In the end it probably is a good idea to document the fact that when using firstObj/nextObj you need to write code that is tolerant of the fact that sometimes it will be operating on objects you’ve orphaned and may have thought were out of sight, out of mind. (With a short mention of the GC and why that is, but not more than one or two sentences about the GC). I’m not sure where it makes the most sense to put that documentation.

I know the place I probably would have been most likely to have seen it first if it was there is not on this page:
tads.org/t3doc/doc/sysman/gc.htm

but on this one:
tads.org/t3doc/doc/sysman/tadsgen.htm (where it talks about firstObj and nextObj)

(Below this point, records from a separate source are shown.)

import Summits.Ventures.AbcSig.Rows.XTemplateC2a
import Summits.Ventures.AbcSig.Levels.N746
import Summits.Ventures.AbcSig.Levels.N2984
import Summits.Ventures.AbcSig.Levels.N746M6X

/-!
# Venture AbcSig — ROW `C2aL373A45`: `xⁿ + 2^a·373^m·yⁿ = z²`, class `a 45` (GENERATED by plean/leanrow.py)

HONEST FRAMING. A row of a COMPUTATION cell (`pub-abcsig`); a CONDITIONAL theorem, no claim on ABC or any summit.
Hypotheses: `BS04Package` (CITED), `DataComplete` at levels [746, 2984] (COMPUTED, two-engine certified
level files), `EisPackage` (CITED: [BS04 (3.1), L4.2, Cor 3.1] + [Sturm 1987]) and `Refines` (COMPUTED) for the orbits whose residual exponent is discharged IN THE KERNEL by a module-M6 certificate (`Levels/N…M6X.lean`), and the listed per-orbit exclusions `hX_…` (CITED; the
row's R5 cell names each) that remain. Everything else is kernel-checked (`Rows/XTemplateC2a.lean`, `Levels/N….lean`). Exponent
range: prime `n ≥ 11`, `n ≠ 373`, n ∉ [11]; `B = 2^a 373^m` with `a, m < n` (n-th-power free).
Row of record:  (sha256 ; SIGNED 2026-08-22T11:24:28Z by referee (ref-g7)); its R0: THEOREM for primes n >= 11, n not in [11] (uses CITED facts); the survivors [11] need M4 (Kraus) / stay open — class: candidate (a in {4,5} cell; lit/COVERAGE §. Exponents left open by the row of record are excluded here via ; kernel-sieve residuals the row of record closes by a cell module (M6 Eisenstein / M4 Kraus certificates) appear as CITED hypotheses .
-/

namespace Summit.Ventures.AbcSig

/-- Row `C2aL373A45` (see module docstring). -/
theorem xrow_C2aL373A45 (M : NewformModel) (hP : M.BS04Package) (hE : M.EisPackage)
    (hD746 : M.DataComplete 746 level746Orbits) (hD2984 : M.DataComplete 2984 level2984Orbits)
    (hR_orbit_746_2 : M.Refines 746 orbit_746_2 m6X_746_2)
    (n : ℕ) (hn : n.Prime) (hmin : 11 ≤ n) (hnℓ : n ≠ 373) (hres : n ∉ ([11] : List ℕ)) (a m : ℕ) (ha : a = 4 ∨ a = 5) (hm : 1 ≤ m) (han : a < n) (hmn : m < n)
    
    (x y z : ℤ) (hxy1 : x * y ≠ 1) (hxy2 : x * y ≠ -1) : ¬ IsPrimitiveSolution 1 (2 ^ a * 373 ^ m) 1 n x y z := by
  have hℓ : Nat.Prime 373 := by norm_num
  have h7 : 7 ≤ n := by omega
  have hS746 :=
    (level746_sieve n hn h7 (fun o => M.Excludes 746 o (famB (2 ^ a * 373 ^ m) n (fun _ _ => True)) ∨ M.ExcludesStd 746 o n) (fun hmem => by
      rcases (by simpa using hmem : n = 11 ∨ n = 17) with rfl | rfl
      · exact absurd (by simp) hres
      · exact Or.inr (m6c_746_2_n17_excludes M hE hR_orbit_746_2)) (fun hmem => by
      obtain rfl : n = 11 := by simpa using hmem
      exact absurd (by simp) hres) (fun hmem => by
      obtain rfl : n = 7 := by simpa using hmem
      omega))
  have hS2984 :=
    (level2984_sieve n hn h7 (fun o => M.Excludes 2984 o (famB (2 ^ a * 373 ^ m) n (fun _ _ => True)) ∨ M.ExcludesStd 2984 o n) (fun hmem => by
      obtain rfl : n = 11 := by simpa using hmem
      exact absurd (by simp) hres) (fun hmem => by
      obtain rfl : n = 7 := by simpa using hmem
      omega) (fun hmem => by
      obtain rfl : n = 7 := by simpa using hmem
      omega))
  exact xrowC2a_a45 373 hℓ (by norm_num) M hP n hn h7 hnℓ hD2984 hD746 a m ha hm han hmn
    hS2984
    hS746 x y z hxy1 hxy2

end Summit.Ventures.AbcSig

It might be handy for it to also be mentioned in the header file tadsgen.h so it will end up in the auto-generated library documentation, but really I think the above two places are where I’d have seen it first given the order in which I tried to read docs to diagnose the problem.

But that’s just me. I have no idea if my doc reading habits are typical. Take it as you will.

I’m glad to hear VM crashes weren’t involved! This is the kind of situation where I think I know what should happen, but I often find myself surprised…

Your ideas for places to mention this in the docs are all good - I’ll add some notes about it.